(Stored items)
/-- **`|disc χ_{g₁}| ≤ 1` for an integral `g₁` in split or mixed normal form** (split: `disc = Δ(d)²` with the eigenvalues `dᵢ` integral, ★ `v_eigenvalue_le_one_of_conj`;
mixed: `disc = (T² − 4N₀)·π(c₀)²` with `|T|,|N₀|,|c₀| ≤ 1`, ★ `v_T_le_one`∕`v_N_le_one`∕`v_c_le_one`). [cite: HarishChandra1970, Part VII §3 p. 72] -/
theorem v_discr_charpoly_le_one_of_normalForm {g₁ : GL (Fin 3) F}
    (hnf : (∃ (y : GL (Fin 3) F) (d : Fin 3 → F), Function.Injective d ∧
        (g₁ : Matrix (Fin 3) (Fin 3) F) = (y : Matrix (Fin 3) (Fin 3) F) * Matrix.diagonal d * ((y⁻¹ : GL (Fin 3) F) : Matrix (Fin 3) (Fin 3) F)) ∨
      (∃ (y : GL (Fin 3) F) (m : Fin 5 → F), Irreducible ((!![m 0, m 1; m 2, m 3] : Matrix (Fin 2) (Fin 2) F)).charpoly ∧
        (g₁ : Matrix (Fin 3) (Fin 3) F) = (y : Matrix (Fin 3) (Fin 3) F) * !![m 0, m 1, 0; m 2, m 3, 0; 0, 0, m 4] * ((y⁻¹ : GL (Fin 3) F) : Matrix (Fin 3) (Fin 3) F)))
    (hint : ∀ i j, Valued.v ((g₁ : Matrix (Fin 3) (Fin 3) F) i j) ≤ 1) :
    Valued.v ((g₁ : Matrix (Fin 3) (Fin 3) F)).charpoly.discr ≤ 1 := by
  rcases hnf with ⟨y, d, -, hg⟩ | ⟨y, e, hirr, hg⟩
  · obtain ⟨hd0, hg'⟩ := exists_glDiagonal_conj_eq hg
    set t : Fin 3 → Fˣ := fun i => Units.mk0 (d i) (hd0 i) with ht
    have hy : ∀ i j, Valued.v ((((y * glDiagonal 3 F t * y⁻¹ : GL (Fin 3) F)) : Matrix (Fin 3) (Fin 3) F) i j) ≤ 1 := by rw [← hg']; exact hint
    have ht1 : ∀ i, Valued.v (d i) ≤ 1 := fun i => v_eigenvalue_le_one_of_conj (coe_glDiagonal 3 F t) hy i
    have hdisc : ((g₁ : Matrix (Fin 3) (Fin 3) F)).charpoly.discr = ((d 0 - d 1) * (d 0 - d 2) * (d 1 - d 2)) ^ 2 := by
      rw [hg, Matrix.coe_units_inv, Matrix.charpoly_units_conj, K2E3SplitTorusDepthFromDiscriminant.charpoly_discr_diagonal_fin_three]; ring
    rw [hdisc, map_pow, map_mul, map_mul]
    exact pow_le_one₀ zero_le (mul_le_one' (mul_le_one' (v_sub_le_one (ht1 0) (ht1 1)) (v_sub_le_one (ht1 0) (ht1 2))) (v_sub_le_one (ht1 1) (ht1 2)))
  · obtain ⟨y₂, hy₂⟩ := exists_leviBlock_eq_conj_companion e hirr
    have hg' : (g₁ : Matrix (Fin 3) (Fin 3) F) = ((y * y₂ : GL (Fin 3) F) : Matrix (Fin 3) (Fin 3) F) *
        !![0, -(e 0 * e 3 - e 1 * e 2), 0; 1, e 0 + e 3, 0; 0, 0, e 4] * (((y * y₂)⁻¹ : GL (Fin 3) F) : Matrix (Fin 3) (Fin 3) F) := by
      rw [hg, hy₂, mul_inv_rev, Units.val_mul, Units.val_mul]
      simp only [Matrix.mul_assoc]
    obtain ⟨γ, hγ, hg₁⟩ := exists_conj_eq_of_coe hg'
    have hy : ∀ i j, Valued.v (((((y * y₂) * γ * (y * y₂)⁻¹ : GL (Fin 3) F)) : Matrix (Fin 3) (Fin 3) F) i j) ≤ 1 := by rw [← hg₁]; exact hint
    have hT1 := v_T_le_one hγ hy
    have hN1 := v_N_le_one hγ hy
    have hc1 := v_c_le_one hγ hy
    have hdisc : ((g₁ : Matrix (Fin 3) (Fin 3) F)).charpoly.discr =
        ((e 0 + e 3) ^ 2 - 4 * (e 0 * e 3 - e 1 * e 2)) * (e 4 ^ 2 - (e 0 + e 3) * e 4 + (e 0 * e 3 - e 1 * e 2)) ^ 2 := by
      rw [hg, Matrix.coe_units_inv, Matrix.charpoly_units_conj, discr_charpoly_leviBlock]
    rw [hdisc, map_mul, map_pow]
    refine mul_le_one' (v_discr_le_one hT1 hN1) (pow_le_one₀ zero_le ?_)
    refine (Valuation.map_add _ _ _).trans (max_le (v_sub_le_one ?_ ?_) hN1)
    · rw [map_pow]; exact pow_le_one₀ zero_le hc1
    · rw [map_mul]; exact mul_le_one' hT1 hc1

- [Brief]
Retype the data in full, precisely as given.

- [Result]
/-- **`|disc χ_{g₁}| ≤ 1` for an integral `g₁` in split or mixed normal form** (split: `disc = Δ(d)²` with the eigenvalues `dᵢ` integral, ★ `v_eigenvalue_le_one_of_conj`;
mixed: `disc = (T² − 4N₀)·π(c₀)²` with `|T|,|N₀|,|c₀| ≤ 1`, ★ `v_T_le_one`∕`v_N_le_one`∕`v_c_le_one`). [cite: HarishChandra1970, Part VII §3 p. 72] -/
theorem v_discr_charpoly_le_one_of_normalForm {g₁ : GL (Fin 3) F}
    (hnf : (∃ (y : GL (Fin 3) F) (d : Fin 3 → F), Function.Injective d ∧
        (g₁ : Matrix (Fin 3) (Fin 3) F) = (y : Matrix (Fin 3) (Fin 3) F) * Matrix.diagonal d * ((y⁻¹ : GL (Fin 3) F) : Matrix (Fin 3) (Fin 3) F)) ∨
      (∃ (y : GL (Fin 3) F) (m : Fin 5 → F), Irreducible ((!![m 0, m 1; m 2, m 3] : Matrix (Fin 2) (Fin 2) F)).charpoly ∧
        (g₁ : Matrix (Fin 3) (Fin 3) F) = (y : Matrix (Fin 3) (Fin 3) F) * !![m 0, m 1, 0; m 2, m 3, 0; 0, 0, m 4] * ((y⁻¹ : GL (Fin 3) F) : Matrix (Fin 3) (Fin 3) F)))
    (hint : ∀ i j, Valued.v ((g₁ : Matrix (Fin 3) (Fin 3) F) i j) ≤ 1) :
    Valued.v ((g₁ : Matrix (Fin 3) (Fin 3) F)).charpoly.discr ≤ 1 := by
  rcases hnf with ⟨y, d, -, hg⟩ | ⟨y, e, hirr, hg⟩
  · obtain ⟨hd0, hg'⟩ := exists_glDiagonal_conj_eq hg
    set t : Fin 3 → Fˣ := fun i => Units.mk0 (d i) (hd0 i) with ht
    have hy : ∀ i j, Valued.v ((((y * glDiagonal 3 F t * y⁻¹ : GL (Fin 3) F)) : Matrix (Fin 3) (Fin 3) F) i j) ≤ 1 := by rw [← hg']; exact hint
    have ht1 : ∀ i, Valued.v (d i) ≤ 1 := fun i => v_eigenvalue_le_one_of_conj (coe_glDiagonal 3 F t) hy i
    have hdisc : ((g₁ : Matrix (Fin 3) (Fin 3) F)).charpoly.discr = ((d 0 - d 1) * (d 0 - d 2) * (d 1 - d 2)) ^ 2 := by
      rw [hg, Matrix.coe_units_inv, Matrix.charpoly_units_conj, K2E3SplitTorusDepthFromDiscriminant.charpoly_discr_diagonal_fin_three]; ring
    rw [hdisc, map_pow, map_mul, map_mul]
    exact pow_le_one₀ zero_le (mul_le_one' (mul_le_one' (v_sub_le_one (ht1 0) (ht1 1)) (v_sub_le_one (ht1 0) (ht1 2))) (v_sub_le_one (ht1 1) (ht1 2)))
  · obtain ⟨y₂, hy₂⟩ := exists_leviBlock_eq_conj_companion e hirr
    have hg' : (g₁ : Matrix (Fin 3) (Fin 3) F) = ((y * y₂ : GL (Fin 3) F) : Matrix (Fin 3) (Fin 3) F) *
        !![0, -(e 0 * e 3 - e 1 * e 2), 0; 1, e 0 + e 3, 0; 0, 0, e 4] * (((y * y₂)⁻¹ : GL (Fin 3) F) : Matrix (Fin 3) (Fin 3) F) := by
      rw [hg, hy₂, mul_inv_rev, Units.val_mul, Units.val_mul]
      simp only [Matrix.mul_assoc]
    obtain ⟨γ, hγ, hg₁⟩ := exists_conj_eq_of_coe hg'
    have hy : ∀ i j, Valued.v (((((y * y₂) * γ * (y * y₂)⁻¹ : GL (Fin 3) F)) : Matrix (Fin 3) (Fin 3) F) i j) ≤ 1 := by rw [← hg₁]; exact hint
    have hT1 := v_T_le_one hγ hy
    have hN1 := v_N_le_one hγ hy
    have hc1 := v_c_le_one hγ hy
    have hdisc : ((g₁ : Matrix (Fin 3) (Fin 3) F)).charpoly.discr =
        ((e 0 + e 3) ^ 2 - 4 * (e 0 * e 3 - e 1 * e 2)) * (e 4 ^ 2 - (e 0 + e 3) * e 4 + (e 0 * e 3 - e 1 * e 2)) ^ 2 := by
      rw [hg, Matrix.coe_units_inv, Matrix.charpoly_units_conj, discr_charpoly_leviBlock]
    rw [hdisc, map_mul, map_pow]
    refine mul_le_one' (v_discr_le_one hT1 hN1) (pow_le_one₀ zero_le ?_)
    refine (Valuation.map_add _ _ _).trans (max_le (v_sub_le_one ?_ ?_) hN1)
    · rw [map_pow]; exact pow_le_one₀ zero_le hc1
    · rw [map_mul]; exact mul_le_one' hT1 hc1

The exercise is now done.